Two years later, in 1964, the song made a brief appearance on the chart in Walloon Belgium, which at the time did not rank positions. In 1992, after being featured in a Lee Jeans commercial, the "Boom Boom" reached number 16 on the UK Singles Chart. It also appeared on charts in New Zealand (number 24 in 1992) and France (numbers 45 in 1993 and 87 in 2013).

Hooker recorded several later versions. Following the success of the Animals' version, Hooker re-recorded the song in 1968 for Stateside Records as the B-side of "Cry Before I Go" under the longer title "Boom Boom Boom". He reworked the song as "Bang Bang Bang Bang" for his Live at Soledad Prison album, as a South Side Chicago street musician in the film The Blues Brothers (but the song itself is not included in the film soundtrack), and as the title track for his 1992 album Boom Boom with Jimmie Vaughan.

==The Animals version==

English rock band the Animals recorded "Boom Boom" for their 1964 UK debut album The Animals. Their blues-rock rendition generally follows John Lee Hooker's original, although they add "shake it baby" as a response to the "come on and shake" refrain in the middle section, taken from Hooker's "Shake It Baby" (recorded during the 1962 American Folk Blues Festival tour in Europe, where it became a hit in 1963).

The Animals' version was released as a single in North America in November 1964 and is included on the Animals' second American album, The Animals on Tour. It reached number 43 on the Billboard Hot 100 and number 14 on the Canadian RPM Top 40&5 singles chart. The song also appeared on the unranked chart in Wallonia.

Cash Box described it as "a rousing salute to the apple of a guy's eye" that's "exciting, funky-styled" and "a great swinger."

Over the years, several versions of "Boom Boom" have been recorded by various Animals reunion lineups as well as by former members Eric Burdon and Alan Price. In 2012, the original 1964 version was used in the film Skyfall.

==Big Head Todd and the Monsters version==
American rock group Big Head Todd and the Monsters recorded "Boom Boom" with Hooker for their album Beautiful World (1997). Beginning with the television series debut of NCIS: New Orleans in 2014, a portion of Big Head Todd's version has been used as the opening theme.

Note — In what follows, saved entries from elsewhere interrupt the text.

import Summits.ResolutionOfSingularities.ResolutionOfSingularities.Theorems.RadicialJungCleanModelsLocalMonomializationAlongCoarsening
import Summits.ResolutionOfSingularities.ResolutionOfSingularities.Theorems.RadicialJungCleanModelsCcurveRebaseField
import Literature.AlgebraicGeometry.Resolution.RankOneReductionProofs
import Literature.AlgebraicGeometry.Resolution.AffineModelLU
import HarnessLib

/-!
# Novacoski–Spivakovsky Cor. 2.17 in TRANSPORT form: lifting a `ν₂`-model of the residue field to a model inside `O`, keeping the local ring at the centre of `ν₁` and surjecting onto the residue local ring

Route `RadicialJung`, crux `CleanModels` (stmt-ResolutionOfSingularities-15917), registered skeleton `Cruxes/CleanModels/Lines/Sketch.lean`
rev 35 (sha16 de44649d8f729c3b), stub 7 `stub_cleanModelsDimGEFour`.  Explicit-unit seat `decomp-res-hand-2` g4 (structural hand); memo
`Cruxes/CleanModels/Lines/Sketch-memo-hand2-g4-stubs-5-7.md` §5 item (3a).  OURS; structural bookkeeping, counted 0; nothing here proves resolution
of singularities in characteristic `p`.

The tree's ✓ `novacoskiSpivakovsky2014_cor217` (`Literature/…/RankOneReductionProofs.lean`) proves Novacoski–Spivakovsky's Cor. 2.17
(arXiv:1204.4751: for `ν = ν₁ ∘ ν₂`, a `ν₂`-model `B` of the residue field above `φ(A)` lifts to a model `A' = A[fa b / fs b] ⊆ O`) and
records its two REGULARITY consequences.  For the WEAK EMBEDDED version of the rank-one reduction (Thm. 1.2, §3.2) one needs the
construction's TRANSPORT properties instead, so that ANY data living in the local ring of `B` at the centre of `ν₂` (a regular system of
parameters `x̄`, units `ū`, monomial expressions `w̄ = ū x̄^δ`) acquires representatives in the local ring of `A'` at the centre of `ν`, well
defined modulo `{ν₁ < 1}`.  This file re-runs the construction (same model, same lifts; credit to the original file) and records, for an
ARBITRARY property `P` of the residue-side model (a parameter — instantiate with «regular + monomial data», e.g. hand-2 g4's
✓ `weakEmbeddedLU_residueSide_dimLEFour`):

* `cor217_transport` — ∃ finitely generated `A ≤ A' ⊆ O` and residue data `(κ, ι, φ, B)` with `P κ ι B`, such that
  (α) `locAtCentre A' O₁ = locAtCentre A O₁` (the local ring at the centre of `ν₁` is unchanged, NS Lemma 2.15 / 2.5 (1));
  (β) the residue map sends `locAtCentre A' O` ONTO `ι (locAtCentre B (ν₂-ring))` — every element of the local ring of `B` at the centre of
  `ν₂` is the residue of an element of the local ring of `A'` at the centre of `ν`, and conversely.
[cite: NovacoskiSpivakovsky2014, Lemma 2.15, Def. 2.16, Cor. 2.17]
-/

noncomputable section

set_option linter.dupNamespace false -- mandated namespace of this single-conjunct summit

open IsLocalRing
open Literature.AlgebraicGeometry.Resolution
open Summit.ResolutionOfSingularities.ResolutionOfSingularities.Theorems.SwitchingDichotomy

namespace Summit.ResolutionOfSingularities.ResolutionOfSingularities.Theorems.RadicialJung.CleanModels

variable {k K : Type} [Field k] [Field K] [Algebra k K]

set_option maxHeartbeats 800000 in
/-- **Novacoski–Spivakovsky 2014, Cor. 2.17, transport form** (see the module docstring).  For `O ≤ O₁`, a finitely generated `A ⊆ O`
(`Frac A = K` is not needed), and a residue-side hypothesis `h₂` producing, for every residue presentation `(κ, ι, φ)` of `A`, a finitely generated model
`φ(A) ≤ B` of `κ` inside the valuation ring of `ν₂` with property `P κ ι B`: there are a finitely generated `A ≤ A' ⊆ O` and such data
`(κ, ι, φ, B)` with `P κ ι B`, `locAtCentre A' O₁ = locAtCentre A O₁`, and the residue map of `O₁` carrying `locAtCentre A' O` onto
`ι (locAtCentre B ((residueValuationSubring O O₁).comap ι))`.  Construction verbatim from ✓ `novacoskiSpivakovsky2014_cor217`: generators
`b = φ(a)/φ(s)` of `B` are lifted to `fa b / fs b ∈ O` (`fs b ∉ 𝔭`), `A' = A ⊔ k[lifts]`. [cite: NovacoskiSpivakovsky2014, Lemma 2.15 and Cor. 2.17] -/
theorem cor217_transport (O O₁ : ValuationSubring K) (hO : O ≤ O₁)
    (A : Subalgebra k K) (hA : A.toSubring ≤ O.toSubring) (hAfg : A.FG)
    (P : ∀ (κ : Type) [Field κ] [Algebra k κ], (κ →+* ResidueField O₁) → Subalgebra k κ → Prop)
    (h₂ : ∀ (κ : Type) [Field κ] [Algebra k κ] (ι : κ →+* ResidueField O₁) (φ : A →ₐ[k] κ),
      (∀ a : A, ι (φ a) = residue O₁ ⟨(a : K), (hA.trans hO) a.2⟩) →
      IsFractionRing φ.range κ →
      ∃ (B : Subalgebra k κ), B.toSubring ≤ ((residueValuationSubring O O₁ hO).comap ι).toSubring ∧ φ.range ≤ B ∧ B.FG ∧ P κ ι B) :
    ∃ (A' : Subalgebra k K) (hA' : A'.toSubring ≤ O.toSubring), A ≤ A' ∧ A'.FG ∧
      locAtCentre A'.toSubring O₁ = locAtCentre A.toSubring O₁ ∧
      ∃ (κ : Type) (_ : Field κ) (_ : Algebra k κ) (ι : κ →+* ResidueField O₁) (φ : A →ₐ[k] κ) (B : Subalgebra k κ)
        (_ : B.toSubring ≤ ((residueValuationSubring O O₁ hO).comap ι).toSubring),
        (∀ a : A, ι (φ a) = residue O₁ ⟨(a : K), (hA.trans hO) a.2⟩) ∧ φ.range ≤ B ∧ P κ ι B ∧
        (∀ x (hx : x ∈ locAtCentre A'.toSubring O), ∃ b ∈ locAtCentre B.toSubring ((residueValuationSubring O O₁ hO).comap ι),
          residue O₁ ⟨x, hO (locAtCentre_le hA' hx)⟩ = ι b) ∧
        (∀ b ∈ locAtCentre B.toSubring ((residueValuationSubring O O₁ hO).comap ι), ∃ x, ∃ hx : x ∈ locAtCentre A'.toSubring O,
          residue O₁ ⟨x, hO (locAtCentre_le hA' hx)⟩ = ι b) := by
  classical
  have hAO₁ : A.toSubring ≤ O₁.toSubring := hA.trans hO
  set O₂ := residueValuationSubring O O₁ hO with hO₂def
  set Pc := ((maximalIdeal O₁).comap (Subring.inclusion hAO₁)) with hPcdef
  let φ : A.toSubring →+* ResidueField O₁ := ((residue O₁).comp (Subring.inclusion hAO₁))
  -- the residue field `κ = Frac (A / 𝔭)` inside `κ(O₁)`, with its `k`-structure
  let κ : Subfield (ResidueField O₁) := Subfield.closure (Set.range φ)
  have hφκ : ∀ a, φ a ∈ κ := fun a => Subfield.subset_closure ⟨a, rfl⟩
  let φκ : A →+* κ := (φ.codRestrict κ.toSubring hφκ : A.toSubring →+* κ)
  letI : Algebra k κ := (φκ.comp (algebraMap k A)).toAlgebra
  let φₐ : A →ₐ[k] κ := { φκ with commutes' := fun c => rfl }
  let ι : κ →+* ResidueField O₁ := κ.subtype
  set O₂' := O₂.comap ι with hO₂'def
  have hφO₂ : ∀ a : A, φ a ∈ O₂ := fun a =>
    (residue_mem_residueValuationSubring_iff O O₁ hO _).mpr (hA a.2)
  have hφunit : ∀ s : A, s ∉ Pc → O₁.valuation (s : K) = 1 := fun s hs =>
    (mem_primeCompl_centre_iff O₁ A hAO₁ s).mp hs
  -- the model `B₀ = φ(A)` of `κ`
  let B₀ : Subalgebra k κ := φₐ.range
  have hmemB₀ : ∀ x : κ, x ∈ B₀ ↔ ∃ a : A, φκ a = x := fun x => AlgHom.mem_range φₐ
  have hrange : (Subring.closure (Set.range φ)) = φ.range := by
    rw [← RingHom.coe_range, Subring.closure_eq]
  haveI hB₀frac : IsFractionRing B₀ κ := by
    apply IsFractionRing.of_field
    rintro ⟨z, hz⟩
    rw [Subfield.mem_closure_iff] at hz
    obtain ⟨y, hy, w, hw, rfl⟩ := hz
    rw [hrange] at hy hw
    obtain ⟨a, rfl⟩ := hy
    obtain ⟨b, rfl⟩ := hw
    refine ⟨⟨φκ a, (hmemB₀ _).mpr ⟨a, rfl⟩⟩, ⟨φκ b, (hmemB₀ _).mpr ⟨b, rfl⟩⟩, ?_⟩
    apply Subtype.ext
    rfl
  -- the residue-side model `B`
  obtain ⟨B, hB, hB₀B, hBfg, hPB⟩ := h₂ κ ι φₐ (fun _ => rfl) hB₀frac
  obtain ⟨tB, htB⟩ := hBfg
  -- lifting elements of `κ` to fractions `a / s`, `s ∉ 𝔭`
  have hlift : ∀ b : κ, ∃ a s : A, s ∉ Pc ∧ (b : ResidueField O₁) = φ a / φ s := by
    rintro ⟨z, hz⟩
    rw [Subfield.mem_closure_iff] at hz
    obtain ⟨y, hy, w, hw, rfl⟩ := hz
    rw [hrange] at hy hw
    obtain ⟨a, rfl⟩ := hy
    obtain ⟨s, rfl⟩ := hw
    by_cases hs : s ∈ Pc
    · refine ⟨0, 1, ?_, ?_⟩
      · exact Pc.primeCompl.one_mem
      · have : φ s = 0 := (residue_inclusion_eq_zero_iff O₁ A hAO₁ s).mpr hs
        simp [this]
    · exact ⟨a, s, hs, rfl⟩
  choose fa fs hfs hlift using hlift
  let g : κ → K := fun b => (fa b : K) / (fs b : K)
  have hgO₁ : ∀ b, g b ∈ O₁ := fun b => by
    simp only [g, div_eq_mul_inv]
    exact mul_mem (hAO₁ (fa b).2) (inv_mem_of_valuation_eq_one O₁ (hφunit _ (hfs b)))
  have hgres : ∀ b, residue O₁ ⟨g b, hgO₁ b⟩ = (b : ResidueField O₁) := fun b => by
    rw [hlift b]
    exact residue_div O₁ _ _ (hAO₁ (fa b).2) (hAO₁ (fs b).2) (hφunit _ (hfs b)) _
  have hgO : ∀ b : κ, b ∈ B → g b ∈ O := fun b hb => by
    rw [← residue_mem_residueValuationSubring_iff O O₁ hO ⟨g b, hgO₁ b⟩, hgres b]
    exact hB hb
  -- the new model `A' = A[g(tB)]`
  let A' : Subalgebra k K := A ⊔ Algebra.adjoin k (tB.image g : Set K)
  have hk : ∀ c : k, algebraMap k K c ∈ O := fun c => hA (A.algebraMap_mem c)
  have htBB : ∀ b ∈ tB, b ∈ B := fun b hb => by rw [← htB]; exact Algebra.subset_adjoin hb
  have hA'O : A'.toSubring ≤ O.toSubring := by
    have : A' ≤ ({ O.toSubring with algebraMap_mem' := hk } : Subalgebra k K) := by
      refine sup_le (fun x hx => hA hx) (Algebra.adjoin_le ?_)
      intro x hx
      rw [Finset.coe_image] at hx
      obtain ⟨b, hb, rfl⟩ := hx
      exact hgO b (htBB b hb)
    exact fun x hx => this hx
  have hAA' : A ≤ A' := le_sup_left
  have hA'fg : A'.FG := hAfg.sup ⟨_, rfl⟩
  have hA'O₁ : A'.toSubring ≤ O₁.toSubring := hA'O.trans hO
  -- (α) the local ring at the centre of `ν₁` is unchanged: generators `g b = fa b / fs b` lie in `locAtCentre A O₁`
  have hα : locAtCentre A'.toSubring O₁ = locAtCentre A.toSubring O₁ := by
    refine locAtCentre_eq_of_mutual_le O₁ A'.toSubring A.toSubring ?_ (fun x hx => le_locAtCentre _ _ (hAA' hx))
    let L : Subalgebra k K :=
      ({ locAtCentre A.toSubring O₁ with
          algebraMap_mem' := fun c => le_locAtCentre A.toSubring O₁ (A.algebraMap_mem c) } : Subalgebra k K)
    have : A' ≤ L := by
      refine sup_le (fun x hx => le_locAtCentre A.toSubring O₁ hx) (Algebra.adjoin_le ?_)
      intro x hx
      rw [Finset.coe_image] at hx
      obtain ⟨b, -, rfl⟩ := hx
      exact ⟨fa b, (fa b).2, fs b, (fs b).2, hφunit _ (hfs b), rfl⟩
    exact fun x hx => this hx
  -- `ψ = residue ∘ (A' ⊆ O₁)` maps `A'` into `ι(B)`
  let ψ : A'.toSubring →+* ResidueField O₁ := ((residue O₁).comp (Subring.inclusion hA'O₁))
  have hψB : ∀ x : A'.toSubring, ∃ b : κ, b ∈ B ∧ ψ x = b := by
    let T : Subalgebra k K :=
      { (((B.toSubring.map ι).comap (residue O₁)).map O₁.toSubring.subtype) with
        algebraMap_mem' := fun c => by
          change algebraMap k K c ∈ (((B.toSubring.map ι).comap (residue O₁)).map O₁.toSubring.subtype)
          rw [mem_map_subtype_comap_residue_iff]
          refine ⟨hAO₁ (A.algebraMap_mem c), ?_⟩
          rw [Subring.mem_map]
          exact ⟨φκ ⟨algebraMap k K c, A.algebraMap_mem c⟩, hB₀B ((hmemB₀ _).mpr ⟨_, rfl⟩), rfl⟩ }
    have hA'T : A' ≤ T := by
      refine sup_le (fun x hx => ?_) (Algebra.adjoin_le fun x hx => ?_)
      · change x ∈ (((B.toSubring.map ι).comap (residue O₁)).map O₁.toSubring.subtype)
        rw [mem_map_subtype_comap_residue_iff]
        refine ⟨hAO₁ hx, ?_⟩
        rw [Subring.mem_map]
        exact ⟨φκ ⟨x, hx⟩, hB₀B ((hmemB₀ _).mpr ⟨_, rfl⟩), rfl⟩
      · rw [Finset.coe_image] at hx
        obtain ⟨b, hb, rfl⟩ := hx
        change g b ∈ (((B.toSubring.map ι).comap (residue O₁)).map O₁.toSubring.subtype)
        rw [mem_map_subtype_comap_residue_iff]
        refine ⟨hgO₁ b, ?_⟩
        rw [Subring.mem_map, hgres b]
        exact ⟨b, htBB b hb, rfl⟩
    intro x
    have hx := hA'T x.2
    change (x : K) ∈ (((B.toSubring.map ι).comap (residue O₁)).map O₁.toSubring.subtype) at hx
    rw [mem_map_subtype_comap_residue_iff] at hx
    obtain ⟨hx₁, hx₂⟩ := hx
    rw [Subring.mem_map] at hx₂
    obtain ⟨b, hb, hb'⟩ := hx₂
    exact ⟨b, hb, hb'.symm⟩
  -- `ψ` maps `A'` ONTO `B`
  let ψκ : A' →ₐ[k] κ :=
    { toFun := fun x => ⟨ψ x, by obtain ⟨b, -, hb⟩ := hψB x; rw [hb]; exact b.2⟩
      map_one' := Subtype.ext (map_one ψ)
      map_mul' := fun x y => Subtype.ext (map_mul ψ x y)
      map_zero' := Subtype.ext (map_zero ψ)
      map_add' := fun x y => Subtype.ext (map_add ψ x y)
      commutes' := fun c => Subtype.ext rfl }
  have hBψ : ∀ b : κ, b ∈ B → ∃ x : A'.toSubring, ψ x = b := by
    have hle : B ≤ ψκ.range := by
      rw [← htB]
      refine Algebra.adjoin_le fun b hb => ?_
      have hgb : g b ∈ A' := by
        apply (le_sup_right : Algebra.adjoin k _ ≤ A')
        apply Algebra.subset_adjoin
        rw [Finset.coe_image]; exact ⟨b, hb, rfl⟩
      refine ⟨⟨g b, hgb⟩, Subtype.ext ?_⟩
      exact hgres b
    intro b hb
    obtain ⟨x, hx⟩ := hle hb
    exact ⟨x, congrArg Subtype.val hx⟩
  -- units: `ν(s) = 1` iff the residue of `s` is a `ν₂`-unit
  have hBO₂' : ∀ b : κ, b ∈ B → b ∈ O₂' := fun b hb => hB hb
  have hunit_iff : ∀ (s : K) (hs : s ∈ O) (b : κ) (hb : b ∈ B), residue O₁ ⟨s, hO hs⟩ = ι b →
      (O.valuation s = 1 ↔ O₂'.valuation b = 1) := by
    intro s hs b hb hsb
    have h1 : O.valuation s < 1 ↔ O₂'.valuation b < 1 := by
      rw [valuation_lt_one_iff_residue O O₁ hO s hs, hsb, hO₂'def, valuation_comap_lt_one_iff]
    constructor
    · intro h
      have : ¬ O₂'.valuation b < 1 := fun hlt => (lt_irrefl _) (h ▸ h1.mpr hlt)
      exact le_antisymm ((O₂'.valuation_le_one_iff b).mpr (hBO₂' b hb)) (not_lt.mp this)
    · intro h
      have : ¬ O.valuation s < 1 := fun hlt => (lt_irrefl _) (h ▸ h1.mp hlt)
      exact le_antisymm ((O.valuation_le_one_iff s).mpr hs) (not_lt.mp this)
  refine ⟨A', hA'O, hAA', hA'fg, hα, κ, inferInstance, inferInstance, ι, φₐ, B, hB, fun _ => rfl, hB₀B, hPB, ?_, ?_⟩
  · -- (β, first half) residues of `locAtCentre A' O` lie in `ι (locAtCentre B O₂')`
    intro x hx
    obtain ⟨a, ha, s, hs, hvs, rfl⟩ := hx
    obtain ⟨ba, hba, hψa⟩ := hψB ⟨a, ha⟩
    obtain ⟨bs, hbs, hψs⟩ := hψB ⟨s, hs⟩
    have hsO : s ∈ O := hA'O hs
    have haO : a ∈ O := hA'O ha
    have hψs' : residue O₁ ⟨s, hO hsO⟩ = ι bs := hψs
    have hvs₂ : O₂'.valuation bs = 1 := (hunit_iff s hsO bs hbs hψs').mp hvs
    refine ⟨ba / bs, ⟨ba, hba, bs, hbs, hvs₂, rfl⟩, ?_⟩
    have hs1 : O₁.valuation s = 1 := Shannon.valuation_eq_one_of_le hO hvs
    rw [residue_div O₁ a s (hO haO) (hO hsO) hs1, map_div₀]
    exact congrArg₂ (· / ·) hψa hψs
  · -- (β, second half) every element of `locAtCentre B O₂'` is the residue of an element of `locAtCentre A' O`
    intro b hb
    obtain ⟨b₁, hb₁, u, hu, hu1, rfl⟩ := hb
    obtain ⟨x₁, hx₁⟩ := hBψ b₁ hb₁
    obtain ⟨xu, hxu⟩ := hBψ u hu
    have hx₁O : (x₁ : K) ∈ O := hA'O x₁.2
    have hxuO : (xu : K) ∈ O := hA'O xu.2
    have hxu' : residue O₁ ⟨(xu : K), hO hxuO⟩ = ι u := hxu
    have hvu : O.valuation (xu : K) = 1 := (hunit_iff (xu : K) hxuO u hu hxu').mpr hu1
    refine ⟨(x₁ : K) / (xu : K), ⟨x₁, x₁.2, xu, xu.2, hvu, rfl⟩, ?_⟩
    have hu1' : O₁.valuation (xu : K) = 1 := Shannon.valuation_eq_one_of_le hO hvu
    rw [residue_div O₁ (x₁ : K) (xu : K) (hO hx₁O) (hO hxuO) hu1', map_div₀]
    exact congrArg₂ (· / ·) hx₁ hxu

end Summit.ResolutionOfSingularities.ResolutionOfSingularities.Theorems.RadicialJung.CleanModels

end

==Recognition and legacy==
In 1995, John Lee Hooker's "Boom Boom" was included in the Rock and Roll Hall of Fame's list of "The Songs That Shaped Rock and Roll". It was inducted into the Blues Foundation Hall of Fame in 2009 in the "Classics of Blues Recording" category. A Detroit Free Press poll in 2016 ranked the song at number 37 in "Detroit's 100 Greatest Songs". Rolling Stone magazine ranked Hooker's version at number 463 on its 2021 list of the "500 Greatest Songs of All Time", down from number 220 on its 2004 list.

In the Wolfenstein: The New Order, set in a world that the Nazis won the Second World War, the song is covered in German by "Ralph Becker" a fictional artist signed by "Neumond Records."